MBZUAI Researchers Release K2 Think: A 32B Open-Source System for Advanced AI Reasoning and Outperforms 20x Larger Reasoning Models

A workforce of researchers from MBZUAI’s Institute of Foundation Models and G42 launched K2 Think, is a 32B-parameter open reasoning system for superior AI reasoning. It pairs lengthy chain-of-thought supervised fine-tuning with reinforcement studying from verifiable rewards, agentic planning, test-time scaling, and inference optimizations (speculative decoding + wafer-scale {hardware}). The result’s frontier-level math efficiency with markedly decrease parameter rely and aggressive outcomes on code and science—along with a clear, totally open launch spanning weights, knowledge, and code.

System overview

K2 Think is constructed by post-training an open-weight Qwen2.5-32B base mannequin and including a light-weight test-time compute scaffold. The design emphasizes parameter effectivity: a 32B spine is intentionally chosen to allow quick iteration and deployment whereas leaving headroom for post-training beneficial properties. The core recipe combines six “pillars”: (1) Long chain-of-thought (CoT) supervised fine-tuning; (2) Reinforcement Learning with Verifiable Rewards (RLVR); (3) agentic planning earlier than fixing; (4) test-time scaling through best-of-N choice with verifiers; (5) speculative decoding; and (6) inference on a wafer-scale engine.

The objectives are easy: elevate go@1 on competition-grade math benchmarks, keep robust code/science efficiency, and preserve response size and wall-clock latency below management by way of plan-before-you-think prompting and hardware-aware inference.

Pillar 1: Long CoT SFT

Phase-1 SFT makes use of curated, lengthy chain-of-thought traces and instruction/response pairs spanning math, code, science, instruction following, and normal chat (AM-Thinking-v1-Distilled). The impact is to show the bottom mannequin to externalize intermediate reasoning and undertake a structured output format. Rapid go@1 beneficial properties happen early (≈0.5 epoch), with AIME’24 stabilizing round ~79% and AIME’25 round ~72% on the SFT checkpoint earlier than RL, indicating convergence.

Pillar 2: RL with Verifiable Rewards

K2 Think then trains with RLVR on Guru, a ~92k-prompt, six-domain dataset (Math, Code, Science, Logic, Simulation, Tabular) designed for verifiable end-to-end correctness.
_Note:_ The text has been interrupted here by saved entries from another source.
import Summits.CriticalPhenomena.PercolationContinuityZ3.Theorems.PercNearOneGluingNoHeavyQuantGateCouplingMixture
import Summits.CriticalPhenomena.PercolationContinuityZ3.Theorems.PercNearOneGluingNoHeavyQuantLightSliceWideHolds
import HarnessLib

/-!
# QUANT lane R8, T-DEC: THE TWO-ROOT GATE-COUPLING IDENTITY — the gate step for a forest of TWO trees is EXACTLY the gate-stable
# DEC of the forest obtained by opening the heavier root ("outer-gate elimination by re-gating", arm-1 g45)

builds on p205010 (kernel theorem, internal audit signed; external expert review pending)

Support file (`--supports stmt-CriticalPhenomena-4575`), QUANT lane seat prim-quant-arm-1 (gen 45, architect); memo
`run/shared/lean/prim/quant/prim-quant-arm-1-g45/ARCH-LIGHT-G45.md` §4.  Theorems only, standard axioms, no sorries.  Companion of
`…QuantGateCouplingMixture` (the environment/increment mixture); this file treats the two ROOT gates symmetrically.

THE IDENTITY (`twoRoot_gateCoupling`).  Two trees `tᵢ = gate_{qᵢ}(ρᵢ)` (root gates `q₂ ≤ q₁ < 1`... only `a·q₁ ≠ 1`, `q₁ ≠ 0` are
used; `ρᵢ` the OPENED trees, arbitrary laws vanishing above their tops) under a common outer gate `a`:
  `gate_a(t₁ ∗ t₂) = w · (gate_{a q₁} ρ₁ ∗ gate_{a q₂} ρ₂) + (1 − w) · gate_{a q₁}(ρ₁ ∗ gate_{q₂/q₁} ρ₂)`,   `w = (1 − q₁)/(1 − a q₁)`.
In words: the common gate over two independent roots is the mixture of (P) the two roots scaled INDEPENDENTLY by `a`, and (U) the
heavier root MERGED into the outer gate (outer gate `a q₁`, root 1 opened) with the lighter root re-gated to `q₂/q₁`.  On the root
pattern `(B′B₁, B′B₂)` this is the identity `(1−a)δ₀₀ + a·Bern(q₁)⊗Bern(q₂) = w·Bern(aq₁)⊗Bern(aq₂) + (1−w)·[(1−aq₁)δ₀₀ + aq₁·δ₁⊗Bern(q₂/q₁)]`
(check the three moments `aq₁`, `aq₂`, `aq₁q₂`); the count laws follow because the opened-tree laws `ρᵢ` are untouched.

WHY IT MATTERS.  Both components have mean EXACTLY `a(q₁R₁ + q₂R₂)` (the target) and floor EXACTLY `min(aq₁y₁, aq₂y₂)` (the true
floor; `yᵢ` the opened floors): (P) is a plain convolution of two gated SDEC laws — DEC at every layer by `ConvClosedT`
(`convClosedT_holds`); (U) is `gate_{aq₁}` of the forest `ρ₁ ⊔ gate_{q₂/q₁}(ρ₂)`, which has ONE FEWER nontrivial gate than `t₁ ⊔ t₂`.
Hence (`sdec_twoRoot_of_opened`): **`t₁ ⊔ t₂` is SDEC at its floor as soon as `ρ₁`, `ρ₂` and the opened forest `ρ₁ ⊔ gate_{q₂/q₁}(ρ₂)`
are SDEC** — no regime restriction, light or heavy.  In the structural induction on the number of nontrivial gates this settles every
forest whose top layer has exactly two nontrivial trees GIVEN the induction hypothesis for all forests with fewer gates; the step for
`m ≥ 3` top-level trees is the "root-pattern mixture" question RPM_m of the memo (§4–§5; open, exact LP evidence recorded there).

HONEST STATUS.  `SDECConvClosed(TB)`, `TreeBuiltDEC`, `Quant.FarTreeRow` remain OPEN; this is an exact reduction of the two-tree gate step
to a smaller forest, not a proof of the node.  RATE class (log\*) and honest sentence of `run/shared/lean/prim/quant/README.md` unchanged.
[this work]; SDEC: prim-quant-census-2 g53; `ConvClosedT`/`convClosedT_holds`: census-2 g60 (this lane).  Nothing here is a published
result.  The gluing rows served [cite: KozmaNitzan2024, Conjecture 3 (p. 15)]; product measure [cite: Grimmett1999, §1.3 p. 10].
-/

noncomputable section

namespace Summit.CriticalPhenomena.PercolationContinuityZ3.Theorems

namespace Quant

open Finset

namespace LawDec

/-! ### The identity -/

/-- convolution with a gated law on the LEFT: `gate_q ρ ∗ ν = q·(ρ ∗ ν) + (1−q)·ν` (for `ν` vanishing above its top). [this work] -/
theorem lconv_gate_left (M₁ M₂ : ℕ) (ρ ν : ℕ → ℝ) (q : ℝ) (hνM : ∀ h, M₂ < h → ν h = 0) (h : ℕ) :
    lconv M₁ M₂ (gate ρ q) ν h = q * lconv M₁ M₂ ρ ν h + (1 - q) * ν h := by
  rw [lconv_comm, lconv_gate_right M₂ M₁ ν ρ q hνM h, lconv_comm]

/-- **THE TWO-ROOT GATE-COUPLING IDENTITY.**  For laws `ρ₁` on `{0..M₁}`, `ρ₂` on `{0..M₂}` (vanishing above their tops), root gates
`q₁ ≠ 0`, `q₂`, and an outer gate `a` with `a·q₁ ≠ 1`:
`gate_a(gate_{q₁}ρ₁ ∗ gate_{q₂}ρ₂) = w·(gate_{aq₁}ρ₁ ∗ gate_{aq₂}ρ₂) + (1−w)·gate_{aq₁}(ρ₁ ∗ gate_{q₂/q₁}ρ₂)`, `w = (1−q₁)/(1−aq₁)`,
pointwise. [this work] -/
theorem twoRoot_gateCoupling (M₁ M₂ : ℕ) (ρ₁ ρ₂ : ℕ → ℝ) (q₁ q₂ a : ℝ)
    (h₁M : ∀ h, M₁ < h → ρ₁ h = 0) (h₂M : ∀ h, M₂ < h → ρ₂ h = 0) (hq₁ : q₁ ≠ 0) (haq : 1 - a * q₁ ≠ 0) (h : ℕ) :
    gate (lconv M₁ M₂ (gate ρ₁ q₁) (gate ρ₂ q₂)) a h
      = ((1 - q₁) / (1 - a * q₁)) * lconv M₁ M₂ (gate ρ₁ (a * q₁)) (gate ρ₂ (a * q₂)) h
        + (1 - (1 - q₁) / (1 - a * q₁)) * gate (lconv M₁ M₂ ρ₁ (gate ρ₂ (q₂ / q₁))) (a * q₁) h := by
  have g₂M : ∀ q : ℝ, ∀ k, M₂ < k → gate ρ₂ q k = 0 := by
    intro q k hk; rw [gate_apply, h₂M k hk, if_neg (by omega)]; ring
  rw [gate_apply, gate_apply, lconv_gate_left M₁ M₂ ρ₁ _ q₁ (g₂M q₂) h, lconv_gate_right M₁ M₂ ρ₁ ρ₂ q₂ h₁M h,
    gate_apply, lconv_gate_left M₁ M₂ ρ₁ _ (a * q₁) (g₂M (a * q₂)) h, lconv_gate_right M₁ M₂ ρ₁ ρ₂ (a * q₂) h₁M h,
    gate_apply, lconv_gate_right M₁ M₂ ρ₁ ρ₂ (q₂ / q₁) h₁M h]
  field_simp
  ring

/-! ### The DEC consequence: the two-tree gate step reduces to the opened forest -/

/-- **THE TWO-TREE GATE STEP FROM THE OPENED FOREST.**  Opened trees `ρ₁` (top-affordable probability law on `{0..M₁}`, `SDEC` at a
floor `0 < y₁ < 1`), `ρ₂` (same at `y₂`), root gates `0 < q₂ ≤ q₁ < 1`, and the forest `ρ₁ ⊔ gate_{q₂/q₁}(ρ₂)` `SDEC` at a floor `w_G`
(`0 ≤ w_G < 1`); an outer gate `0 < a ≤ 1`; a floor `z` with `z ≤ a q₁ y₁`, `z ≤ a q₂ y₂`, `z ≤ a q₁ w_G`, `0 < z`.  Then the doubly
gated two-tree law `gate_a(gate_{q₁}ρ₁ ∗ gate_{q₂}ρ₂)` is DEC(j) at floor `z` at every layer `j < M₁ + M₂`.  (With `w_G` the true floor
`min(y₁, (q₂/q₁)y₂)` all three bounds read `z ≤ min(aq₁y₁, aq₂y₂)` = the true floor of the gated forest.) [this work] -/
theorem decAt_twoRoot_of_opened (y₁ y₂ wG z q₁ q₂ a : ℝ) (M₁ M₂ : ℕ) (ρ₁ ρ₂ : ℕ → ℝ)
    (hy₁0 : 0 < y₁) (hy₁1 : y₁ < 1) (hy₂0 : 0 < y₂) (hy₂1 : y₂ < 1) (hwG0 : 0 ≤ wG) (hwG1 : wG < 1)
    (hq₂0 : 0 < q₂) (hq₂₁ : q₂ ≤ q₁) (hq₁1 : q₁ < 1) (ha0 : 0 < a) (ha1 : a ≤ 1) (hz0 : 0 < z)
    (h₁0 : ∀ h, 0 ≤ ρ₁ h) (h₁M : ∀ h, M₁ < h → ρ₁ h = 0) (h₁1 : ∑ h ∈ Finset.range (M₁ + 1), ρ₁ h = 1)
    (hta₁ : y₁ * (M₁ : ℝ) ≤ ∑ h ∈ Finset.range (M₁ + 1), (h : ℝ) * ρ₁ h)
    (h₂0 : ∀ h, 0 ≤ ρ₂ h) (h₂M : ∀ h, M₂ < h → ρ₂ h = 0) (h₂1 : ∑ h ∈ Finset.range (M₂ + 1), ρ₂ h = 1)
    (hta₂ : y₂ * (M₂ : ℝ) ≤ ∑ h ∈ Finset.range (M₂ + 1), (h : ℝ) * ρ₂ h)
    (hS₁ : SDEC y₁ M₁ ρ₁) (hS₂ : SDEC y₂ M₂ ρ₂)
    (hG : SDEC wG (M₁ + M₂) (lconv M₁ M₂ ρ₁ (gate ρ₂ (q₂ / q₁))))
    (hz₁ : z ≤ a * q₁ * y₁) (hz₂ : z ≤ a * q₂ * y₂) (hzG : z ≤ a * q₁ * wG)
    (j : ℕ) (hj : j < M₁ + M₂) :
    DECAt z j (M₁ + M₂) (gate (lconv M₁ M₂ (gate ρ₁ q₁) (gate ρ₂ q₂)) a) := by
  have hq₁0 : 0 < q₁ := lt_of_lt_of_le hq₂0 hq₂₁
  have haq₁0 : 0 < a * q₁ := mul_pos ha0 hq₁0
  have haq₁1 : a * q₁ < 1 := by nlinarith
  have haq₂0 : 0 < a * q₂ := mul_pos ha0 hq₂0
  have haq₂1 : a * q₂ ≤ 1 := by nlinarith
  have hr0 : 0 < q₂ / q₁ := div_pos hq₂0 hq₁0
  have hr1 : q₂ / q₁ ≤ 1 := by rw [div_le_one hq₁0]; exact hq₂₁
  have hz1 : z < 1 := by nlinarith
  set S₁ : ℝ := ∑ h ∈ Finset.range (M₁ + 1), (h : ℝ) * ρ₁ h with hS₁def
  set S₂ : ℝ := ∑ h ∈ Finset.range (M₂ + 1), (h : ℝ) * ρ₂ h with hS₂def
  set w : ℝ := (1 - q₁) / (1 - a * q₁) with hwdef
  have hw0 : 0 ≤ w := div_nonneg (by linarith) (by linarith)
  have hw1 : w ≤ 1 := by rw [hwdef, div_le_one (by linarith)]; nlinarith
  set TE : ℝ := a * (q₁ * S₁ + q₂ * S₂) with hTEdef
  -- laws of the gated opened trees
  obtain ⟨g₁0, g₁M, g₁1⟩ := gate_laws M₁ ρ₁ (a * q₁) haq₁0.le haq₁1.le h₁0 h₁M h₁1
  obtain ⟨g₂0, g₂M, g₂1⟩ := gate_laws M₂ ρ₂ (a * q₂) haq₂0.le haq₂1 h₂0 h₂M h₂1
  -- component P: plain convolution of the two independently scaled roots — ConvClosedT
  have hP : DECAtT z TE j (M₁ + M₂) (lconv M₁ M₂ (gate ρ₁ (a * q₁)) (gate ρ₂ (a * q₂))) := by
    have d₁ : ∀ j'', DECAtT z (a * q₁ * S₁) j'' M₁ (gate ρ₁ (a * q₁)) := by
      intro j''
      have d : DECAt (a * q₁ * y₁) j'' M₁ (gate ρ₁ (a * q₁)) := by
        by_cases hjM : j'' < M₁
        · exact hS₁ (a * q₁) haq₁0 haq₁1.le j'' hjM
        · exact decAt_gate_of_top_le M₁ ρ₁ y₁ (a * q₁) hy₁0.le (by nlinarith) haq₁0.le haq₁1.le h₁0 h₁M h₁1 hta₁ j''
            (not_lt.1 hjM)
      have d' := decAt_mono_floor hz₁ (by nlinarith) d
      rwa [decAt_iff_decAtT, sum_mul_gate] at d'
    have d₂ : ∀ j'', DECAtT z (a * q₂ * S₂) j'' M₂ (gate ρ₂ (a * q₂)) := by
      intro j''
      have d : DECAt (a * q₂ * y₂) j'' M₂ (gate ρ₂ (a * q₂)) := by
        by_cases hjM : j'' < M₂
        · exact hS₂ (a * q₂) haq₂0 haq₂1 j'' hjM
        · exact decAt_gate_of_top_le M₂ ρ₂ y₂ (a * q₂) hy₂0.le (by nlinarith) haq₂0.le haq₂1 h₂0 h₂M h₂1 hta₂ j''
            (not_lt.1 hjM)
      have d' := decAt_mono_floor hz₂ (by nlinarith) d
      rwa [decAt_iff_decAtT, sum_mul_gate] at d'
    have hC := convClosedT_holds z (a * q₁ * S₁) (a * q₂ * S₂) M₁ M₂ j (gate ρ₁ (a * q₁)) (gate ρ₂ (a * q₂)) hz0 hz1
      g₁0 g₁M g₁1 g₂0 g₂M g₂1 hj (fun j'' _ _ => d₁ j'') (fun j'' _ _ => d₂ j'')
    have e : a * q₁ * S₁ + a * q₂ * S₂ = TE := by rw [hTEdef]; ring
    rwa [e] at hC
  -- component U: the opened forest under the merged gate `a q₁` — induction hypothesis `hG`
  have hU : DECAtT z TE j (M₁ + M₂) (gate (lconv M₁ M₂ ρ₁ (gate ρ₂ (q₂ / q₁))) (a * q₁)) := by
    have d := hG (a * q₁) haq₁0 haq₁1.le j hj
    have d' := decAt_mono_floor hzG (by nlinarith) d
    obtain ⟨r0, rM, r1⟩ := gate_laws M₂ ρ₂ (q₂ / q₁) hr0.le hr1 h₂0 h₂M h₂1
    rw [decAt_iff_decAtT, sum_mul_gate, sum_mul_lconv M₁ M₂ ρ₁ _ h₁1 r1, sum_mul_gate] at d'
    have e : a * q₁ * (S₁ + q₂ / q₁ * S₂) = TE := by rw [hTEdef]; field_simp
    rwa [e] at d'
  have mix := decAtT_mixture w hw0 hw1 hP hU
  have e : gate (lconv M₁ M₂ (gate ρ₁ q₁) (gate ρ₂ q₂)) a
      = fun h => w * lconv M₁ M₂ (gate ρ₁ (a * q₁)) (gate ρ₂ (a * q₂)) h
          + (1 - w) * gate (lconv M₁ M₂ ρ₁ (gate ρ₂ (q₂ / q₁))) (a * q₁) h := by
    funext h
    rw [hwdef]
    exact twoRoot_gateCoupling M₁ M₂ ρ₁ ρ₂ q₁ q₂ a h₁M h₂M hq₁0.ne' (by linarith) h
  -- the mean of the doubly gated law
  obtain ⟨t₁0, t₁M, t₁1⟩ := gate_laws M₁ ρ₁ q₁ hq₁0.le hq₁1.le h₁0 h₁M h₁1
  obtain ⟨t₂0, t₂M, t₂1⟩ := gate_laws M₂ ρ₂ q₂ hq₂0.le (hq₂₁.trans hq₁1.le) h₂0 h₂M h₂1
  have hEmean : ∑ h ∈ Finset.range (M₁ + M₂ + 1), (h : ℝ) * gate (lconv M₁ M₂ (gate ρ₁ q₁) (gate ρ₂ q₂)) a h = TE := by
    rw [sum_mul_gate, sum_mul_lconv M₁ M₂ _ _ t₁1 t₂1, sum_mul_gate, sum_mul_gate, hTEdef]
  rw [decAt_iff_decAtT, hEmean, e]
  exact mix

/-- **COROLLARY (SDEC form, true floors).**  With the opened floors `y₁, y₂` and the opened forest `SDEC` at `min(y₁, (q₂/q₁)·y₂)`... stated
with an explicit floor `wG` and the three inequalities; conclusion: `gate_{q₁}ρ₁ ∗ gate_{q₂}ρ₂` is SDEC at every floor `x` with
`0 < x`, `x ≤ q₁y₁`, `x ≤ q₂y₂`, `x ≤ q₁wG` — i.e. at the forest's true floor when `wG` is the opened forest's true floor. [this work] -/
theorem sdec_twoRoot_of_opened (y₁ y₂ wG x q₁ q₂ : ℝ) (M₁ M₂ : ℕ) (ρ₁ ρ₂ : ℕ → ℝ)
    (hy₁0 : 0 < y₁) (hy₁1 : y₁ < 1) (hy₂0 : 0 < y₂) (hy₂1 : y₂ < 1) (hwG0 : 0 ≤ wG) (hwG1 : wG < 1)
    (hq₂0 : 0 < q₂) (hq₂₁ : q₂ ≤ q₁) (hq₁1 : q₁ < 1) (hx0 : 0 < x)
    (h₁0 : ∀ h, 0 ≤ ρ₁ h) (h₁M : ∀ h, M₁ < h → ρ₁ h = 0) (h₁1 : ∑ h ∈ Finset.range (M₁ + 1), ρ₁ h = 1)
    (hta₁ : y₁ * (M₁ : ℝ) ≤ ∑ h ∈ Finset.range (M₁ + 1), (h : ℝ) * ρ₁ h)
    (h₂0 : ∀ h, 0 ≤ ρ₂ h) (h₂M : ∀ h, M₂ < h → ρ₂ h = 0) (h₂1 : ∑ h ∈ Finset.range (M₂ + 1), ρ₂ h = 1)
    (hta₂ : y₂ * (M₂ : ℝ) ≤ ∑ h ∈ Finset.range (M₂ + 1), (h : ℝ) * ρ₂ h)
    (hS₁ : SDEC y₁ M₁ ρ₁) (hS₂ : SDEC y₂ M₂ ρ₂)
    (hG : SDEC wG (M₁ + M₂) (lconv M₁ M₂ ρ₁ (gate ρ₂ (q₂ / q₁))))
    (hx₁ : x ≤ q₁ * y₁) (hx₂ : x ≤ q₂ * y₂) (hxG : x ≤ q₁ * wG) :
    SDEC x (M₁ + M₂) (lconv M₁ M₂ (gate ρ₁ q₁) (gate ρ₂ q₂)) := by
  intro a ha0 ha1 j hj
  exact decAt_twoRoot_of_opened y₁ y₂ wG (a * x) q₁ q₂ a M₁ M₂ ρ₁ ρ₂ hy₁0 hy₁1 hy₂0 hy₂1 hwG0 hwG1 hq₂0 hq₂₁ hq₁1 ha0 ha1
    (mul_pos ha0 hx0) h₁0 h₁M h₁1 hta₁ h₂0 h₂M h₂1 hta₂ hS₁ hS₂ hG
    (by nlinarith [mul_le_mul_of_nonneg_left hx₁ ha0.le])
    (by nlinarith [mul_le_mul_of_nonneg_left hx₂ ha0.le])
    (by nlinarith [mul_le_mul_of_nonneg_left hxG ha0.le]) j hj

end LawDec

end Quant

end Summit.CriticalPhenomena.PercolationContinuityZ3.Theorems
The implementation makes use of the verl library with a GRPO-style policy-gradient algorithm. Notable statement: beginning RL from a robust SFT checkpoint yields modest absolute beneficial properties and can plateau/degenerate, whereas making use of the identical RL recipe straight on the bottom mannequin reveals massive relative enhancements (e.g., ~40% on AIME’24 over coaching), supporting a trade-off between SFT power and RL headroom.

A second ablation reveals multi-stage RL with a lowered preliminary context window (e.g., 16k → 32k) underperforms—failing to recuperate the SFT baseline—suggesting that decreasing max sequence size under the SFT regime can disrupt realized reasoning patterns.

Pillars 3–4: Agentic “Plan-Before-You-Think” and Test-time Scaling

At inference, the system first elicits a compact plan earlier than producing a full resolution, then performs best-of-N (e.g., N=3) sampling with verifiers to pick probably the most likely-correct reply. Two results are reported: (i) constant high quality beneficial properties from the mixed scaffold; and (ii) shorter closing responses regardless of the added plan—common token counts drop throughout benchmarks, with reductions as much as ~11.7% (e.g., Omni-HARD), and general lengths corresponding to a lot bigger open fashions. This issues for each latency and value.

Table-level evaluation reveals K2 Think’s response lengths are shorter than Qwen3-235B-A22B and in the identical vary as GPT-OSS-120B on math; after including plan-before-you-think and verifiers, K2 Think’s common tokens fall versus its personal post-training checkpoint (e.g., AIME’24 −6.7%, AIME’25 −3.9%, HMMT25 −7.2%, Omni-HARD −11.7%, LCBv5 −10.5%, GPQA-D −2.1%).

Pillars 5–6: Speculative decoding and wafer-scale inference

K2 Think targets Cerebras Wafer-Scale Engine inference with speculative decoding, promoting per-request throughput upwards of 2,000 tokens/sec, which makes the test-time scaffold sensible for manufacturing and analysis loops. The hardware-aware inference path is a central a part of the discharge and aligns with the system’s “small-but-fast” philosophy.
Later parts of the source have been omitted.